[[ WORKING DATA open ]]

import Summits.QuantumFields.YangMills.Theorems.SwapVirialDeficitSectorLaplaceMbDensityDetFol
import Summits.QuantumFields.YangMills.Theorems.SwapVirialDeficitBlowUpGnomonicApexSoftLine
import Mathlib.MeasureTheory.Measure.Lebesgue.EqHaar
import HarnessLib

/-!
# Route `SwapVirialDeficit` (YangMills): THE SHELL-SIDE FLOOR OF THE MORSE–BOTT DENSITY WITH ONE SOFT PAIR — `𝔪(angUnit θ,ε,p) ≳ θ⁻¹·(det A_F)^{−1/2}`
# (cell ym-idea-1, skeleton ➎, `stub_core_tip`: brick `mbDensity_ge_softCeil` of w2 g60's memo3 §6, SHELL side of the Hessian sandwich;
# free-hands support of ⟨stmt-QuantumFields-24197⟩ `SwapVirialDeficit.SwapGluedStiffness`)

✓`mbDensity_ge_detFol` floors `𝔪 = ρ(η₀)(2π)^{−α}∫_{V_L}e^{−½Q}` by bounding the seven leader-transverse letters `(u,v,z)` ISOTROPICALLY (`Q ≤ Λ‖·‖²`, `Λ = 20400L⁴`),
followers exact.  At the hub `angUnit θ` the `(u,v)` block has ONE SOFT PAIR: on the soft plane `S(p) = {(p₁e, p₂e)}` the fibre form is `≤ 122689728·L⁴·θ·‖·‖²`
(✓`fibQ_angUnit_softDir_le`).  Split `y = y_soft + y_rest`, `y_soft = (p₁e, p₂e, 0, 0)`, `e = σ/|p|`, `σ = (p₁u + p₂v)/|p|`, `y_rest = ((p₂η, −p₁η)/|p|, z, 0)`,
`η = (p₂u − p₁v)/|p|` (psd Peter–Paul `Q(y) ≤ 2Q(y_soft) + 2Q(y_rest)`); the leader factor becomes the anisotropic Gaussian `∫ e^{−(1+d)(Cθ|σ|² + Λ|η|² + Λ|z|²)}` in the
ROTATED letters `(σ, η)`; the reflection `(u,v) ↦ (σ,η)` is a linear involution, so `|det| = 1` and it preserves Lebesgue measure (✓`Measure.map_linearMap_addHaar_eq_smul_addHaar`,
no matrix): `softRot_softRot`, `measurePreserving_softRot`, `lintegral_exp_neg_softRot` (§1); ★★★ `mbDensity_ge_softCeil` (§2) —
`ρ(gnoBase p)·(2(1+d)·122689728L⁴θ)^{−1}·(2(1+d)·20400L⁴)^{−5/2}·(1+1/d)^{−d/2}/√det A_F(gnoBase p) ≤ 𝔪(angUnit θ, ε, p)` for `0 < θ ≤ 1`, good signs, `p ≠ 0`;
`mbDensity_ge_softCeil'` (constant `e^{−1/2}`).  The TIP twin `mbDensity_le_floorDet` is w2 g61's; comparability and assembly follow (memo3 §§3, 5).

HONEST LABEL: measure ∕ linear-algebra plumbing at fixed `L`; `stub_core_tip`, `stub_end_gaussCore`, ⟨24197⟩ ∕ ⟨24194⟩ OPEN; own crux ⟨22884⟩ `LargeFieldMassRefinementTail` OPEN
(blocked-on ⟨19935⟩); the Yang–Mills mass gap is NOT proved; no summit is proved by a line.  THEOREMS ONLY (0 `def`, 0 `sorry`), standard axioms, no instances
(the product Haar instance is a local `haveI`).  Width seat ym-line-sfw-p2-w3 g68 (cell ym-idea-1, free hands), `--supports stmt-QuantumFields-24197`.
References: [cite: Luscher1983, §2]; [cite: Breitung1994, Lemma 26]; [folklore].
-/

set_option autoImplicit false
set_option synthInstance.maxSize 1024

[[ WORKING DATA closed ]]
[[ WORKING DATA open ]]

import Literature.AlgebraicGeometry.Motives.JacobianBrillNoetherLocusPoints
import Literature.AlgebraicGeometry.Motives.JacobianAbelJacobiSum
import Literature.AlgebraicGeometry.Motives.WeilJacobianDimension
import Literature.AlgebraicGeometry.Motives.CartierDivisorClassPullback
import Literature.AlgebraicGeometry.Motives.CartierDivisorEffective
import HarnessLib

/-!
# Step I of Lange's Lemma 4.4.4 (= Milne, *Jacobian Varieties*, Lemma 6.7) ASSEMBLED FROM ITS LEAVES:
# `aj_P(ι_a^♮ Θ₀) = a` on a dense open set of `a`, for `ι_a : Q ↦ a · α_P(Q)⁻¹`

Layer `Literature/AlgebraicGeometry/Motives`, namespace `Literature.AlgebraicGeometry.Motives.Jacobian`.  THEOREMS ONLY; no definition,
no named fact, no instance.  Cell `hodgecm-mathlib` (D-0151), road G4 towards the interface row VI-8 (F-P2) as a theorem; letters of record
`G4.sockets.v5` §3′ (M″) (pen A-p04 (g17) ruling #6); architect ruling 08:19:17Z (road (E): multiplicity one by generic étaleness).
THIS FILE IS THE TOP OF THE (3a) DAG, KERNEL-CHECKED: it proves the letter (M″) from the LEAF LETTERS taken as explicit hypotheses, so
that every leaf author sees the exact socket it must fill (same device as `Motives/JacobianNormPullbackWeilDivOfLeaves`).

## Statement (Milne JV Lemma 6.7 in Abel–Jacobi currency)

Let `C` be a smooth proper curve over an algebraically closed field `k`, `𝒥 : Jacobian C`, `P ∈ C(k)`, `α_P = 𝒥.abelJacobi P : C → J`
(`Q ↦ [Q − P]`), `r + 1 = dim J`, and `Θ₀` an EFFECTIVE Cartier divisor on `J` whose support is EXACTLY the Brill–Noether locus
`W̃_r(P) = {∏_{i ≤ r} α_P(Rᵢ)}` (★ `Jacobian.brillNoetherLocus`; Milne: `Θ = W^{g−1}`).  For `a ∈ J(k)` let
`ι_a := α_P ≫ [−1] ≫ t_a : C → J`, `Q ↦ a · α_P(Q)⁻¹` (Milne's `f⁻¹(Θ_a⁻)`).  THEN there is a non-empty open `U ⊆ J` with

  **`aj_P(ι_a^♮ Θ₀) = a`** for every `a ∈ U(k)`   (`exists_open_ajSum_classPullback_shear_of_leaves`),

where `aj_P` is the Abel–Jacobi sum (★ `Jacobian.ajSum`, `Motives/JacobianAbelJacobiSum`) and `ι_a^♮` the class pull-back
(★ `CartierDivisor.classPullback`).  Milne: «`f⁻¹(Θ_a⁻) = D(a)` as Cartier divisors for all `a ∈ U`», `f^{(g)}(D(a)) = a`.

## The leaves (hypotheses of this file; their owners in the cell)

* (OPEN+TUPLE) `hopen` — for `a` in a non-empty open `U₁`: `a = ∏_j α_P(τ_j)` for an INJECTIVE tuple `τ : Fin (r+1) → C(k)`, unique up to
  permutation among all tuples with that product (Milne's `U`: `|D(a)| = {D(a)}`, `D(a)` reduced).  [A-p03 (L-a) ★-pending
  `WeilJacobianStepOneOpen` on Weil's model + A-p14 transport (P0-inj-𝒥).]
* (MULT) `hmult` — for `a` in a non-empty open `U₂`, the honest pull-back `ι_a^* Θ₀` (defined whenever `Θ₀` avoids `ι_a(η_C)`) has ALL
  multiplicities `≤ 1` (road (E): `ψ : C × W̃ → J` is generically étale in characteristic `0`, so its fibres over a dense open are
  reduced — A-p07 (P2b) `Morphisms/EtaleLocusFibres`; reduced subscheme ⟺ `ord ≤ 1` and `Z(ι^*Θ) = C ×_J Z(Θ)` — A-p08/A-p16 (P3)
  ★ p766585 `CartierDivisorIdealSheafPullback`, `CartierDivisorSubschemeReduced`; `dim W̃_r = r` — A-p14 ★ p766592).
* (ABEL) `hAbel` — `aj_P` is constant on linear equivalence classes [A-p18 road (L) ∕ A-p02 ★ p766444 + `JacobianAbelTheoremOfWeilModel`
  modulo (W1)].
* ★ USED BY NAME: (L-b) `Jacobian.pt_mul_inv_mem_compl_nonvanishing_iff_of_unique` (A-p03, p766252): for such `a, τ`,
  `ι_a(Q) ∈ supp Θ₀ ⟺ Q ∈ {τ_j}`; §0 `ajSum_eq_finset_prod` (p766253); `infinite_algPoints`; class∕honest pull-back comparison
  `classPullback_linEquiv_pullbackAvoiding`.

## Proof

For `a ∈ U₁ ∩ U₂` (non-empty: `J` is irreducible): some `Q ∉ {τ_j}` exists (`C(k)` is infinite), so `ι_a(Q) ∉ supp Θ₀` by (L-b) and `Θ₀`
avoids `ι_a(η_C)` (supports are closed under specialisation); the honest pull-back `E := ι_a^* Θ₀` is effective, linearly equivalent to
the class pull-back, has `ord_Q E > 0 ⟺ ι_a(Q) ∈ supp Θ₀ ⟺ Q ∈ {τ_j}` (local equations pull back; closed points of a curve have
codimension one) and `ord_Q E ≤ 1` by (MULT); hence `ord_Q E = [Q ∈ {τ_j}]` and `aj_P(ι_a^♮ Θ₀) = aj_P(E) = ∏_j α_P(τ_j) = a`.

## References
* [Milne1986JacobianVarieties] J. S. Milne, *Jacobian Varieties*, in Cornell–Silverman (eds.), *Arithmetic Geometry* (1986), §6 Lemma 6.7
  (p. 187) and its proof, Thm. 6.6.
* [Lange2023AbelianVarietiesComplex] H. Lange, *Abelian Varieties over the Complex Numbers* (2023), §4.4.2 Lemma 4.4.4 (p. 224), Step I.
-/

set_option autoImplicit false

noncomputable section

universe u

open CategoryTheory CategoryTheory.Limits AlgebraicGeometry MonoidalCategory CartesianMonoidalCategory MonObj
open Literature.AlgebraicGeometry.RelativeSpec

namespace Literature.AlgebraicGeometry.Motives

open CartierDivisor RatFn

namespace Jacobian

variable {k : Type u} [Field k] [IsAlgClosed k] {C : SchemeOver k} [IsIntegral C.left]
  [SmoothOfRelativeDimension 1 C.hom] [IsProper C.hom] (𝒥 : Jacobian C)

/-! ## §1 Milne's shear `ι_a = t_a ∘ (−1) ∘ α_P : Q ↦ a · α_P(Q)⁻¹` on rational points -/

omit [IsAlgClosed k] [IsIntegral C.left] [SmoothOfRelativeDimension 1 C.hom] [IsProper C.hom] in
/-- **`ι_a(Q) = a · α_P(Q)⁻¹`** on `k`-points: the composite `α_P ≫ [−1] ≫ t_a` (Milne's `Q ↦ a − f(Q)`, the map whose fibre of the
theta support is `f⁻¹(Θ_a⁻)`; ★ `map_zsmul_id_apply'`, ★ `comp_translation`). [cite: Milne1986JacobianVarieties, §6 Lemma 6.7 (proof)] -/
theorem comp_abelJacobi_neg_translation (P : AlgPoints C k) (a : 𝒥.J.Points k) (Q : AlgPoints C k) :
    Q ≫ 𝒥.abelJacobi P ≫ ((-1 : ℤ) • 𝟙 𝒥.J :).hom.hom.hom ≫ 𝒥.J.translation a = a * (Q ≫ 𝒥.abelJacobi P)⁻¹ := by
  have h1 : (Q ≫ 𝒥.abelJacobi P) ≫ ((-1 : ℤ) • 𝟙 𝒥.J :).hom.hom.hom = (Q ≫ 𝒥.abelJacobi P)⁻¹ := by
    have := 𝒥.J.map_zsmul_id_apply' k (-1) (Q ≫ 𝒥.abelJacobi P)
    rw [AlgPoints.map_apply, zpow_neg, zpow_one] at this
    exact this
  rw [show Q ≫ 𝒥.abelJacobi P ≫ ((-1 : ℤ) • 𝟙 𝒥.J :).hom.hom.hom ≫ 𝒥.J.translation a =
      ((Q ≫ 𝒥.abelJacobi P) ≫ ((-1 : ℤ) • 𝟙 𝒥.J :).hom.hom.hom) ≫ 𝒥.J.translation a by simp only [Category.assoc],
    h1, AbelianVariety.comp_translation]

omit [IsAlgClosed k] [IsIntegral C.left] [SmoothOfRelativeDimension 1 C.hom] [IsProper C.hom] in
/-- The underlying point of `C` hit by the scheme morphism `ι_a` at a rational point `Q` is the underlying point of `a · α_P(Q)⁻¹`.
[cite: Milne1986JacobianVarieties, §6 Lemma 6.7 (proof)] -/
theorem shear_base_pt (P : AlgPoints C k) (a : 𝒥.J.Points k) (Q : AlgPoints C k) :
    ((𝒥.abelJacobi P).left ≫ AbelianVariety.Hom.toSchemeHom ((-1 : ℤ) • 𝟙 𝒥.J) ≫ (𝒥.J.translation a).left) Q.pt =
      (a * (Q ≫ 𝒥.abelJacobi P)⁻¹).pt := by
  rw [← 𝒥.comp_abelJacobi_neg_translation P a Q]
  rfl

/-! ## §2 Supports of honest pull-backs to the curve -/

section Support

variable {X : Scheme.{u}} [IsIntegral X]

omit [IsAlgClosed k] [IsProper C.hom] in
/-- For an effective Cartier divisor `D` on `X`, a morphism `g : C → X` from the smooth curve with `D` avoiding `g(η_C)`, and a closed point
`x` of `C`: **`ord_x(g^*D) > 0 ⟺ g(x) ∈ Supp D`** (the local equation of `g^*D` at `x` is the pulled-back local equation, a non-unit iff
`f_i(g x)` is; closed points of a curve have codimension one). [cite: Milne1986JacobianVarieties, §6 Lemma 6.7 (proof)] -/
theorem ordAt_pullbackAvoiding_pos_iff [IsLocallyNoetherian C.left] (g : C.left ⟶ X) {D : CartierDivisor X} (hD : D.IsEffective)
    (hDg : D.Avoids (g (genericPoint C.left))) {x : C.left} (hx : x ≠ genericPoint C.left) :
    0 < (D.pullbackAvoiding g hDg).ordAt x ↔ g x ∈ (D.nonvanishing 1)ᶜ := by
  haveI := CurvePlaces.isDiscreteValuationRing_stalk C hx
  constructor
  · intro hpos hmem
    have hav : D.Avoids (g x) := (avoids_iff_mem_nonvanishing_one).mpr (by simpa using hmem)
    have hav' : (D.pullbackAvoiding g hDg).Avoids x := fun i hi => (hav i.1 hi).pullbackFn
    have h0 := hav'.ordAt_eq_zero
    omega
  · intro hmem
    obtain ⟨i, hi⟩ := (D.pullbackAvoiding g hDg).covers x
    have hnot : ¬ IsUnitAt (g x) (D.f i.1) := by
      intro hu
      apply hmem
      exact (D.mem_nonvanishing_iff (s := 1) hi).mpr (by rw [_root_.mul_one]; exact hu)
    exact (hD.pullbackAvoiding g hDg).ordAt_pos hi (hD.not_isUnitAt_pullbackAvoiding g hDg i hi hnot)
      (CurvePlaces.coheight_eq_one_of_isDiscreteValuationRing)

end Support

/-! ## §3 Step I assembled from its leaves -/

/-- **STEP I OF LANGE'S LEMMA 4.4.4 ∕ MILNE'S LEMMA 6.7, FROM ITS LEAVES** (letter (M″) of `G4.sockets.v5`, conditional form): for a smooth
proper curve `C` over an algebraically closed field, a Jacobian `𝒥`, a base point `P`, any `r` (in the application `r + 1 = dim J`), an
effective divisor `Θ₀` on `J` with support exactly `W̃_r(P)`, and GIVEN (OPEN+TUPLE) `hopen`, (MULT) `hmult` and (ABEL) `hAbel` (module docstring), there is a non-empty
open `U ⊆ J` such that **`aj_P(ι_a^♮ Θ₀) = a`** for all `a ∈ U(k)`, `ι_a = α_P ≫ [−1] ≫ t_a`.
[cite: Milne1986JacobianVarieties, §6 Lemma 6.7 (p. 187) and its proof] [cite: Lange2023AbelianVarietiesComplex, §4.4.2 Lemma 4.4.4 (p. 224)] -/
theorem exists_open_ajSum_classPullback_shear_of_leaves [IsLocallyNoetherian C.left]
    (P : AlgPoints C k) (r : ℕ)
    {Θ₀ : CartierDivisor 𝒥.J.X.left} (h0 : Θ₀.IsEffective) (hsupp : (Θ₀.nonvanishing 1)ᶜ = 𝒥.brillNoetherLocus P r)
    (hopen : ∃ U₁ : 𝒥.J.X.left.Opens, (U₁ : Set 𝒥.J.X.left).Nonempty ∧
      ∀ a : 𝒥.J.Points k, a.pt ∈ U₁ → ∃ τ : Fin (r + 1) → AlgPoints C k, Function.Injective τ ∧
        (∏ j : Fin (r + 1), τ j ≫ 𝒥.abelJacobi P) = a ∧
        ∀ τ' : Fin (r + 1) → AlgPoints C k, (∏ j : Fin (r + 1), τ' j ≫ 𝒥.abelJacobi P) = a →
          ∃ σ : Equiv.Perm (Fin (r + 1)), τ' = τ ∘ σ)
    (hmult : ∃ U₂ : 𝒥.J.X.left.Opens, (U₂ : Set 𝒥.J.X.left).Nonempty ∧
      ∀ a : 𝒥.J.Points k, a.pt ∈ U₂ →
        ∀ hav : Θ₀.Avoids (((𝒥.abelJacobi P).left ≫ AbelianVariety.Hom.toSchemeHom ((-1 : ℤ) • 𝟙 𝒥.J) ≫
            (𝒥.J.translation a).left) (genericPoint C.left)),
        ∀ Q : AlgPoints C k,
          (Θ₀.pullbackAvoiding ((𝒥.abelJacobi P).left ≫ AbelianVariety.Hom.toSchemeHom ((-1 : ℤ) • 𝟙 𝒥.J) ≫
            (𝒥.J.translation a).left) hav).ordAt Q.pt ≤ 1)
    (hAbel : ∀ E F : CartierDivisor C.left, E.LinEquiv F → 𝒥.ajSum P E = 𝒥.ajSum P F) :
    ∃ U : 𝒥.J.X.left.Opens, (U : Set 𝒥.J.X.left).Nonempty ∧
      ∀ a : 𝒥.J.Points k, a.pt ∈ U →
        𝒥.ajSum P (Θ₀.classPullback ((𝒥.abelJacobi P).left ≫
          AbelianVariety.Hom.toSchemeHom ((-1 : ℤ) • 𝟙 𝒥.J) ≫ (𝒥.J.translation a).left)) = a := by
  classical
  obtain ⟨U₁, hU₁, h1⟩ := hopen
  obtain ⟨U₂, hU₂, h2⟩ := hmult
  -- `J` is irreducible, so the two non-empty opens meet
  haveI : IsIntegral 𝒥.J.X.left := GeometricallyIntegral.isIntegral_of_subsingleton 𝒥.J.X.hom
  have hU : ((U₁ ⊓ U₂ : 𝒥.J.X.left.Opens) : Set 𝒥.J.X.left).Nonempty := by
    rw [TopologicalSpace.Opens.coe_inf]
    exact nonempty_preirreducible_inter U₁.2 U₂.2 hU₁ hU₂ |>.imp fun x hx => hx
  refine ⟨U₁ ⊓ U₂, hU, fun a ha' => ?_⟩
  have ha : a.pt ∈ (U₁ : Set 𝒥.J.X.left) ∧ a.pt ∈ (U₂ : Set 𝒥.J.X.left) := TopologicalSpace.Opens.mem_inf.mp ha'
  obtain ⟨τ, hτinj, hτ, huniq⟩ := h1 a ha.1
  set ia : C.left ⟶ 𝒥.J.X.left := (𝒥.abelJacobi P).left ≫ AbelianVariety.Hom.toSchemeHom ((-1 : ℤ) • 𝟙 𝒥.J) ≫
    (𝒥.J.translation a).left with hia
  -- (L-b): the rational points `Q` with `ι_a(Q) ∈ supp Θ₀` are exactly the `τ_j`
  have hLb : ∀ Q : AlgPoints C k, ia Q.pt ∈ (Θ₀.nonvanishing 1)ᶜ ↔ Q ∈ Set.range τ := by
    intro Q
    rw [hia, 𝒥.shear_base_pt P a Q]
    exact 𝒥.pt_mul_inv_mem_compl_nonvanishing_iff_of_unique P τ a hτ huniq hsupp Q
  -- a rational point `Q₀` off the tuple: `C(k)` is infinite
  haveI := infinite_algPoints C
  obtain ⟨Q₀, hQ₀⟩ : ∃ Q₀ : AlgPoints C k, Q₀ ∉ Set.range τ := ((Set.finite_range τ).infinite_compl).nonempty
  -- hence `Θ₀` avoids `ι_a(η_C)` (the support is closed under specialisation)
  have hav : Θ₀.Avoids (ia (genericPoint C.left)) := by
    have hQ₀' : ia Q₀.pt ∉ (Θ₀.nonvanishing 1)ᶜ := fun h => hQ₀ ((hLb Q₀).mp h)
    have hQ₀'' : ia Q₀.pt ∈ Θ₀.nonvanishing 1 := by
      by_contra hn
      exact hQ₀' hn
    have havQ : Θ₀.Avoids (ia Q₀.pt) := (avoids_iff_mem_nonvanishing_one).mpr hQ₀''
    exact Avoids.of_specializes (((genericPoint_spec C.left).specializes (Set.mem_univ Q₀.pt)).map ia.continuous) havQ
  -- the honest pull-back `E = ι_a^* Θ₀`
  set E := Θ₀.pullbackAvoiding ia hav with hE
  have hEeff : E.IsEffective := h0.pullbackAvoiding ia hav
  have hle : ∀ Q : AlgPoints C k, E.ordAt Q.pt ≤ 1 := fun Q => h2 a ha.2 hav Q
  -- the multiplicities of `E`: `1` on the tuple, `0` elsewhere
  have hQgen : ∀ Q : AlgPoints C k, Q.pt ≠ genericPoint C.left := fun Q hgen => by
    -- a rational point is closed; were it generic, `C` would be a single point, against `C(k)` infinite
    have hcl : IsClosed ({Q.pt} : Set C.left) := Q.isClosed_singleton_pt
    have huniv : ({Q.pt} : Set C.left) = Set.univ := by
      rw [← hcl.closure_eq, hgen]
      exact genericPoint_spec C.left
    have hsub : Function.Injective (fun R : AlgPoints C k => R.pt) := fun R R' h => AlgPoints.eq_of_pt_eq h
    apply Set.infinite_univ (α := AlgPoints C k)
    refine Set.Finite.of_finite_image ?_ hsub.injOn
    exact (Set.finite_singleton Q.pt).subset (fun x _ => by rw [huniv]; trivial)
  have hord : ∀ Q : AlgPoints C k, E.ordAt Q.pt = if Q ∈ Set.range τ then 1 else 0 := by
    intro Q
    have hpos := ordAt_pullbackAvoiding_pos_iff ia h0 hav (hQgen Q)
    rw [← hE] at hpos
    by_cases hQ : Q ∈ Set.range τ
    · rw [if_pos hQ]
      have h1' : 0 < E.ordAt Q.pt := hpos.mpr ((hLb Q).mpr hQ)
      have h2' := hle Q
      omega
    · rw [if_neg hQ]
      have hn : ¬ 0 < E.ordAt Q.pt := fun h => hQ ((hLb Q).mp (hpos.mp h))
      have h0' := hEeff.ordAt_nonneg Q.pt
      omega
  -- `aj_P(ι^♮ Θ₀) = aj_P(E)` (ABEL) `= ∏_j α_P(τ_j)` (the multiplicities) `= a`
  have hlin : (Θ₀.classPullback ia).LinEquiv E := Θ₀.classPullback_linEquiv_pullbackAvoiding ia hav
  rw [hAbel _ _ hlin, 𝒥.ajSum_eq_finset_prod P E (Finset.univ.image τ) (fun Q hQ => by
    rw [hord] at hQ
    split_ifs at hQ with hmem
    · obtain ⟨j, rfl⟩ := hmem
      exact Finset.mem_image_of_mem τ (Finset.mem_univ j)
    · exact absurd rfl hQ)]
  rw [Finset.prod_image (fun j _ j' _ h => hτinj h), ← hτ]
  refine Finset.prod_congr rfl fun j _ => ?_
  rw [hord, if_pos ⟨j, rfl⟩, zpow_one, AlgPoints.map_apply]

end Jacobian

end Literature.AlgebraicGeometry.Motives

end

[[ WORKING DATA closed ]]

The lines above from the one with "References: [cite: Luscher1983, §2];" through the one with "set_option synthInstance.maxSize 1024" are to be duplicated exactly, ends included, with nothing added.

RESPONSE:
References: [cite: Luscher1983, §2]; [cite: Breitung1994, Lemma 26]; [folklore].
-/

set_option autoImplicit false
set_option synthInstance.maxSize 1024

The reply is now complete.